When the string "lower" occurs in a line of the listing below, return that line.

(Records shown)

import Literature.Computability.Cryptography.ObfuscatedGluedTrees

/-!
# Toolkit stub `toolkit_prp` — the keyed four-round Feistel permutation of `d`-bit vectors ON CODES
# (crux `WbwObfuscatedGluedTrees`, stmt-QuantumAdvantage-2340; line `knowledge-of-walk-split`, stage 3, piece G2a of `NbrBitFP`)

The permutation `prp P μ k d : Equiv.Perm (Fin d → Bool)` of
`Literature/Computability/Cryptography/ObfuscatedGluedTrees.lean` §4 is four Feistel rounds
`feistelPerm Sᵣ (roundFn P μ k d r)`, `S₀ = S₂ = lowHalf d`, `S₁ = S₃ = highHalf d`, composed by `Equiv.trans`
(so `prp w = F₃ (F₂ (F₁ (F₀ w)))`).  We prove that the map
`(1^μ, k, 1^d, w) ↦ List.ofFn (prp P μ k d (fun i => w.getD i false))` is computed on codes by a polynomial-time
string function (`CodeFP`), from the PRF's evaluation map on codes (hypothesis `hP`, the field `FPData.prfEval`).

* §1 (lists): one round on LISTS.  With the mask `M = List.ofFn S` and `W = List.ofFn w`, the blanked vector lists to
  `zipWith (fun m b => !m && b) M W`, the round value `F (blank w)` lists to `Fl = prf P μ k d (bitsOf 8 r ++ blank)`
  (`roundFn`), and the new vector lists to `bxor W (zipWith (&&) M Fl)` (`prpKit_ofFn_feistelRound`: position `i` is
  `W[i] ⊕ (M[i] ∧ Fl[i])`).  Composing four times gives `List.ofFn (prp … w)` (`prpKit_ofFn_prp`) and, every round
  being an involution, `List.ofFn ((prp …).symm w)` with the rounds in reverse order (`prpKit_ofFn_prp_symm`, used by
  the sibling stub `toolkit_prpSymm`).  The input vector `fun i => w.getD i false` lists to `fit d w`
  (`prpKit_ofFn_getD`), the masks to blocks of constant bits (`prpKit_ofFn_lowHalf`, `prpKit_ofFn_highHalf`).
* §2 (codes): the list programme in the tree's `CodeFP` algebra — `zipWith` of a Boolean connective on strings
  (`prpKit_strZipWith`, through `MachineA.explode_code` / `bitsToStr`), `d / 2` in unary (`prpKit_unHalf`), the masks
  (`prpKit_lowMaskFP`, `prpKit_highMaskFP`), the PRF with fitted input and output (`prpKit_prfFP`, the proof of
  `FPData.prfFP` from `hP`), one round (`prpKit_roundFP`), and the assembly `toolkit_prp`.
[folklore]
-/

set_option linter.dupNamespace false

noncomputable section

namespace Summit.QuantumAdvantage.QuantumAdvantage.Theorems.WbwObfuscatedGluedTrees.KnowledgeOfWalk.Generator

open Literature.Computability.Cryptography Literature.Computability.Complexity
open Literature.Computability.Cryptography.ObfuscatedGluedTrees Literature.Computability.QuantumComplexity
open Literature.Computability.Complexity.CodeFP (natE unE bitE pairE strE rawE)

/-! ## §1 Feistel rounds on bit lists -/

section Lists

variable (P : PuncturablePRFScheme) (μ : ℕ) (k : List Bool)

/-- The blanked vector of a Feistel round (positions in `S` cleared), as a list: `zipWith (¬m ∧ b) (ofFn S) (ofFn v)`.
[folklore] -/
theorem prpKit_ofFn_blank {d : ℕ} (S v : Fin d → Bool) :
    List.ofFn (fun j => if S j then false else v j) =
      List.zipWith (fun m b => !m && b) (List.ofFn S) (List.ofFn v) := by
  apply List.ext_getElem (by simp)
  intro i h1 h2
  simp only [List.getElem_ofFn, List.getElem_zipWith]
  rcases Bool.eq_false_or_eq_true (S ⟨i, by simpa using h1⟩) with h | h <;> simp [h]

/-- **One Feistel round with a PRF round function, on lists**: with `M = ofFn S`, `W = ofFn v`,
`ofFn (feistelRound S (roundFn P μ k d r) v) = W ⊕ (M ∧ prf P μ k d (⟨r⟩₈ ++ (¬M ∧ W)))` bitwise. [folklore] -/
theorem prpKit_ofFn_feistelRound {d : ℕ} (S : Fin d → Bool) (r : ℕ) (v : Fin d → Bool) :
    List.ofFn (feistelRound S (roundFn P μ k d r) v) =
      bxor (List.ofFn v) (List.zipWith (fun m b => m && b) (List.ofFn S)
        (prf P μ k d (bitsOf 8 r ++ List.zipWith (fun m b => !m && b) (List.ofFn S) (List.ofFn v)))) := by
  unfold bxor
  apply List.ext_getElem (by simp)
  intro i h1 h2
  have hi : i < d := by simpa using h1
  simp only [List.getElem_zipWith, List.getElem_ofFn, feistelRound, ObfuscatedGluedTrees.roundFn]
  rw [prpKit_ofFn_blank S v, List.getD_eq_getElem _ _ (by simp [hi])]
  rcases Bool.eq_false_or_eq_true (S ⟨i, hi⟩) with h | h <;> simp [h]

/-- **The four rounds on lists**: for any list-level round map `R r M W = W ⊕ (M ∧ prf (⟨r⟩₈ ++ (¬M ∧ W)))`,
`ofFn (prp P μ k d v) = R 3 H (R 2 L (R 1 H (R 0 L (ofFn v))))` with the mask lists `L = ofFn (lowHalf d)`,
`H = ofFn (highHalf d)` (`Equiv.trans f g x = g (f x)`). [folklore] -/
theorem prpKit_ofFn_prp {d : ℕ} (R : ℕ → List Bool → List Bool → List Bool)
    (hR : ∀ r M W, R r M W = bxor W (List.zipWith (fun m b => m && b) M
      (prf P μ k d (bitsOf 8 r ++ List.zipWith (fun m b => !m && b) M W)))) (v : Fin d → Bool) :
    List.ofFn (prp P μ k d v) =
      R 3 (List.ofFn (highHalf d)) (R 2 (List.ofFn (lowHalf d))
        (R 1 (List.ofFn (highHalf d)) (R 0 (List.ofFn (lowHalf d)) (List.ofFn v)))) := by
  simp only [prp, Equiv.trans_apply, feistelPerm_apply, prpKit_ofFn_feistelRound, hR]

/-- **The inverse on lists**: every round is an involution, so `(prp …).symm` is the four rounds in reverse order,
`ofFn ((prp P μ k d).symm v) = R 0 L (R 1 H (R 2 L (R 3 H (ofFn v))))`. [folklore] -/
theorem prpKit_ofFn_prp_symm {d : ℕ} (R : ℕ → List Bool → List Bool → List Bool)
    (hR : ∀ r M W, R r M W = bxor W (List.zipWith (fun m b => m && b) M
      (prf P μ k d (bitsOf 8 r ++ List.zipWith (fun m b => !m && b) M W)))) (v : Fin d → Bool) :
    List.ofFn ((prp P μ k d).symm v) =
      R 0 (List.ofFn (lowHalf d)) (R 1 (List.ofFn (highHalf d))
        (R 2 (List.ofFn (lowHalf d)) (R 3 (List.ofFn (highHalf d)) (List.ofFn v)))) := by
  simp only [prp, Equiv.symm_trans_apply, feistelPerm, Function.Involutive.toPerm_symm,
    Function.Involutive.coe_toPerm, prpKit_ofFn_feistelRound, hR]

/-- The input vector read off a string of ANY length lists to the fitted string:
`ofFn (fun i : Fin d => w.getD i false) = fit d w`. [folklore] -/
theorem prpKit_ofFn_getD (d : ℕ) (w : List Bool) :
    List.ofFn (fun i : Fin d => w.getD (i : ℕ) false) = fit d w := by
  apply List.ext_getElem (by simp)
  intro i h1 h2
  rw [List.getElem_ofFn]
  simp only [fit, List.getElem_take, List.getElem_append, List.getElem_replicate]
  split_ifs with h
  · exact List.getD_eq_getElem _ _ h
  · exact List.getD_eq_default _ _ (Nat.le_of_not_lt h)

/-- The lower-half mask lists to `1^{d/2} 0^{d - d/2}`. [folklore] -/
theorem prpKit_ofFn_lowHalf (d : ℕ) :
    List.ofFn (lowHalf d) = List.replicate (d / 2) true ++ List.replicate (d - d / 2) false := by
  apply List.ext_getElem
  · simp only [List.length_ofFn, List.length_append, List.length_replicate]; omega
  · intro i h1 h2
    rw [List.getElem_ofFn, List.getElem_append]
    simp only [List.length_replicate, List.getElem_replicate, lowHalf]
    split_ifs with h <;> simp [h]

/-- The upper-half mask lists to `0^{d/2} 1^{d - d/2}`. [folklore] -/
theorem prpKit_ofFn_highHalf (d : ℕ) :
    List.ofFn (highHalf d) = List.replicate (d / 2) false ++ List.replicate (d - d / 2) true := by
  apply List.ext_getElem
  · simp only [List.length_ofFn, List.length_append, List.length_replicate]; omega
  · intro i h1 h2
    rw [List.getElem_ofFn, List.getElem_append]
    simp only [List.length_replicate, List.getElem_replicate, highHalf]
    split_ifs with h
    · simp [Nat.not_le.2 h]
    · simp [Nat.le_of_not_lt h]

end Lists

/-! ## §2 The list programme on codes -/

section Codes

open Literature.Computability.Complexity.CodeFP (strTake strDrop strAppend strLength strOfUn fst snd const
  unOfNatMin natDiv natOfUn bitsToStr unE_eq_ones unitE)

/-- **`zipWith` of a Boolean connective on two strings** (the strings exploded to raw bit lists, the tree's `zipWith`
with the connective tabulated by branching on the two bits, and back). [folklore] -/
theorem prpKit_strZipWith (g : Bool → Bool → Bool) :
    CodeFP (pairE strE strE) strE (fun p : List Bool × List Bool => List.zipWith g p.1 p.2) := by
  have ha : CodeFP (pairE unitE (pairE bitE bitE)) bitE (fun t : Unit × Bool × Bool => t.2.1) := (snd _ _).fst'
  have hb : CodeFP (pairE unitE (pairE bitE bitE)) bitE (fun t : Unit × Bool × Bool => t.2.2) := (snd _ _).snd'
  have hg : CodeFP (pairE unitE (pairE bitE bitE)) bitE (fun t : Unit × Bool × Bool => g t.2.1 t.2.2) :=
    (ha.ite (hb.ite (const _ (g true true)) (const _ (g true false)))
      (hb.ite (const _ (g false true)) (const _ (g false false)))).congr fun t => by
        rcases t with ⟨u, a, b⟩
        cases a <;> cases b <;> rfl
  have hz := CodeFP.zipWith (σ := Unit) (eσ := unitE) (eα := bitE) (eβ := bitE) (eγ := bitE)
    (g := fun t => g t.2.1 t.2.2) hg
  exact (bitsToStr.comp (hz.comp ((const _ ()).pair ((MachineA.explode_code.comp (fst _ _)).pair
    (MachineA.explode_code.comp (snd _ _)))))).congr fun _ => rfl

/-- `1^m ↦ 1^{m/2}` (through the binary quotient, capped back to unary by `m`). [folklore] -/
theorem prpKit_unHalf : CodeFP unE unE (fun m => m / 2) :=
  (unOfNatMin.comp ((CodeFP.id unE).pair (natDiv.comp (natOfUn.pair (const unE 2))))).congr
    fun m => min_eq_left (Nat.div_le_self m 2)

/-- `1^d ↦` the lower-half mask `ofFn (lowHalf d) = 1^{d/2} 0^{d - d/2}`. [folklore] -/
theorem prpKit_lowMaskFP : CodeFP unE strE (fun d => List.ofFn (lowHalf d)) := by
  have ht : CodeFP unE strE (fun n => List.replicate n true) := strOfUn.congr fun n => unE_eq_ones n
  have hr : CodeFP unE unE (fun d => d - d / 2) := MachineA.unSub.comp ((CodeFP.id unE).pair prpKit_unHalf)
  exact (strAppend.comp ((ht.comp prpKit_unHalf).pair (MachineA.falses_code.comp hr))).congr fun d =>
    (prpKit_ofFn_lowHalf d).symm

/-- `1^d ↦` the upper-half mask `ofFn (highHalf d) = 0^{d/2} 1^{d - d/2}`. [folklore] -/
theorem prpKit_highMaskFP : CodeFP unE strE (fun d => List.ofFn (highHalf d)) := by
  have ht : CodeFP unE strE (fun n => List.replicate n true) := strOfUn.congr fun n => unE_eq_ones n
  have hr : CodeFP unE unE (fun d => d - d / 2) := MachineA.unSub.comp ((CodeFP.id unE).pair prpKit_unHalf)
  exact (strAppend.comp ((MachineA.falses_code.comp prpKit_unHalf).pair (ht.comp hr))).congr fun d =>
    (prpKit_ofFn_highHalf d).symm

variable (P : PuncturablePRFScheme)

/-- `(1^μ, k, 1^m, x) ↦ prf P μ k m x` from the PRF's evaluation map on codes (the proof of `FPData.prfFP` with the
bare hypothesis in place of the record field). [folklore] -/
theorem prpKit_prfFP
    (hP : CodeFP (pairE unE (pairE strE strE)) strE (fun p : ℕ × List Bool × List Bool => P.eval p.1 p.2.1 p.2.2)) :
    CodeFP (pairE unE (pairE strE (pairE unE strE))) strE
      (fun p : ℕ × List Bool × ℕ × List Bool => prf P p.1 p.2.1 p.2.2.1 p.2.2.2) := by
  have pμ : CodeFP (pairE unE (pairE strE (pairE unE strE))) unE (fun p : ℕ × List Bool × ℕ × List Bool => p.1) :=
    fst _ _
  have pk : CodeFP (pairE unE (pairE strE (pairE unE strE))) strE (fun p : ℕ × List Bool × ℕ × List Bool => p.2.1) :=
    (snd _ _).fst'
  have pm : CodeFP (pairE unE (pairE strE (pairE unE strE))) unE (fun p : ℕ × List Bool × ℕ × List Bool => p.2.2.1) :=
    (snd _ _).snd'.fst'
  have px : CodeFP (pairE unE (pairE strE (pairE unE strE))) strE (fun p : ℕ × List Bool × ℕ × List Bool => p.2.2.2) :=
    (snd _ _).snd'.snd'
  have hin : CodeFP (pairE unE (pairE strE (pairE unE strE))) strE
      (fun p : ℕ × List Bool × ℕ × List Bool => fit p.1 p.2.2.2) :=
    FPData.fitFP.comp (pμ.pair px)
  have hev : CodeFP (pairE unE (pairE strE (pairE unE strE))) strE
      (fun p : ℕ × List Bool × ℕ × List Bool => P.eval p.1 p.2.1 (fit p.1 p.2.2.2)) :=
    hP.comp (pμ.pair (pk.pair hin))
  exact (FPData.fitFP.comp (pm.pair hev)).congr fun _ => rfl

/-- **One round on codes**: from the codes of `μ`, `k`, `d`, the mask `M` and the current list `W` (all computed from a
common input `a`), the new list `W ⊕ (M ∧ prf P μ k d (⟨r⟩₈ ++ (¬M ∧ W)))`. [folklore] -/
theorem prpKit_roundFP
    (hP : CodeFP (pairE unE (pairE strE strE)) strE (fun p : ℕ × List Bool × List Bool => P.eval p.1 p.2.1 p.2.2))
    {α : Type} {eα : α → List Bool} {fμ fd : α → ℕ} {fk fM fW : α → List Bool} (r : ℕ)
    (hμ : CodeFP eα unE fμ) (hk : CodeFP eα strE fk) (hd : CodeFP eα unE fd) (hM : CodeFP eα strE fM)
    (hW : CodeFP eα strE fW) :
    CodeFP eα strE (fun a => bxor (fW a) (List.zipWith (fun m b => m && b) (fM a)
      (prf P (fμ a) (fk a) (fd a) (bitsOf 8 r ++ List.zipWith (fun m b => !m && b) (fM a) (fW a))))) := by
  have hB : CodeFP eα strE (fun a => bitsOf 8 r ++ List.zipWith (fun m b => !m && b) (fM a) (fW a)) :=
    strAppend.comp ((const eα (bitsOf 8 r)).pair ((prpKit_strZipWith _).comp (hM.pair hW)))
  have hF : CodeFP eα strE
      (fun a => prf P (fμ a) (fk a) (fd a) (bitsOf 8 r ++ List.zipWith (fun m b => !m && b) (fM a) (fW a))) :=
    (prpKit_prfFP P hP).comp (hμ.pair (hk.pair (hd.pair hB)))
  exact ((prpKit_strZipWith _).comp (hW.pair ((prpKit_strZipWith _).comp (hM.pair hF)))).congr fun _ => rfl

/-- **TOOLKIT G2a — the keyed Feistel permutation on codes**: `(1^μ, k, 1^d, w) ↦ prp P μ k d (w as a d-bit
vector)`, listed back as a string of length `d`: fit `w` to `d` bits, apply the four list rounds with the two mask
strings, and identify the result with `List.ofFn (prp …)` by `prpKit_ofFn_prp` / `prpKit_ofFn_getD`. [folklore] -/
theorem toolkit_prp :
    ∀ (P : PuncturablePRFScheme),
      Literature.Computability.Complexity.CodeFP (pairE unE (pairE strE strE)) strE
        (fun p : ℕ × List Bool × List Bool => P.eval p.1 p.2.1 p.2.2) →
      Literature.Computability.Complexity.CodeFP (pairE unE (pairE strE (pairE unE strE))) strE
        (fun t : ℕ × List Bool × ℕ × List Bool =>
          List.ofFn ((prp P t.1 t.2.1 t.2.2.1) (fun i : Fin t.2.2.1 => t.2.2.2.getD (i : ℕ) false))) := by
  intro P hP
  have pμ : CodeFP (pairE unE (pairE strE (pairE unE strE))) unE (fun t : ℕ × List Bool × ℕ × List Bool => t.1) :=
    fst _ _
  have pk : CodeFP (pairE unE (pairE strE (pairE unE strE))) strE (fun t : ℕ × List Bool × ℕ × List Bool => t.2.1) :=
    (snd _ _).fst'
  have pd : CodeFP (pairE unE (pairE strE (pairE unE strE))) unE (fun t : ℕ × List Bool × ℕ × List Bool => t.2.2.1) :=
    (snd _ _).snd'.fst'
  have pw : CodeFP (pairE unE (pairE strE (pairE unE strE))) strE (fun t : ℕ × List Bool × ℕ × List Bool => t.2.2.2) :=
    (snd _ _).snd'.snd'
  have hL : CodeFP (pairE unE (pairE strE (pairE unE strE))) strE
      (fun t : ℕ × List Bool × ℕ × List Bool => List.ofFn (lowHalf t.2.2.1)) :=
    prpKit_lowMaskFP.comp pd
  have hH : CodeFP (pairE unE (pairE strE (pairE unE strE))) strE
      (fun t : ℕ × List Bool × ℕ × List Bool => List.ofFn (highHalf t.2.2.1)) :=
    prpKit_highMaskFP.comp pd
  have h0 : CodeFP (pairE unE (pairE strE (pairE unE strE))) strE
      (fun t : ℕ × List Bool × ℕ × List Bool => fit t.2.2.1 t.2.2.2) :=
    FPData.fitFP.comp (pd.pair pw)
  have h1 := prpKit_roundFP P hP 0 pμ pk pd hL h0
  have h2 := prpKit_roundFP P hP 1 pμ pk pd hH h1
  have h3 := prpKit_roundFP P hP 2 pμ pk pd hL h2
  have h4 := prpKit_roundFP P hP 3 pμ pk pd hH h3
  refine h4.congr fun t => ?_
  rw [prpKit_ofFn_prp P t.1 t.2.1 (fun r M W => bxor W (List.zipWith (fun m b => m && b) M
      (prf P t.1 t.2.1 t.2.2.1 (bitsOf 8 r ++ List.zipWith (fun m b => !m && b) M W)))) (fun _ _ _ => rfl),
    prpKit_ofFn_getD]

end Codes

end Summit.QuantumAdvantage.QuantumAdvantage.Theorems.WbwObfuscatedGluedTrees.KnowledgeOfWalk.Generator

end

(End Records shown)

## Task solution
/-- The lower-half mask lists to `1^{d/2} 0^{d - d/2}`. [folklore] -/
/-- `1^d ↦` the lower-half mask `ofFn (lowHalf d) = 1^{d/2} 0^{d - d/2}`. [folklore] -/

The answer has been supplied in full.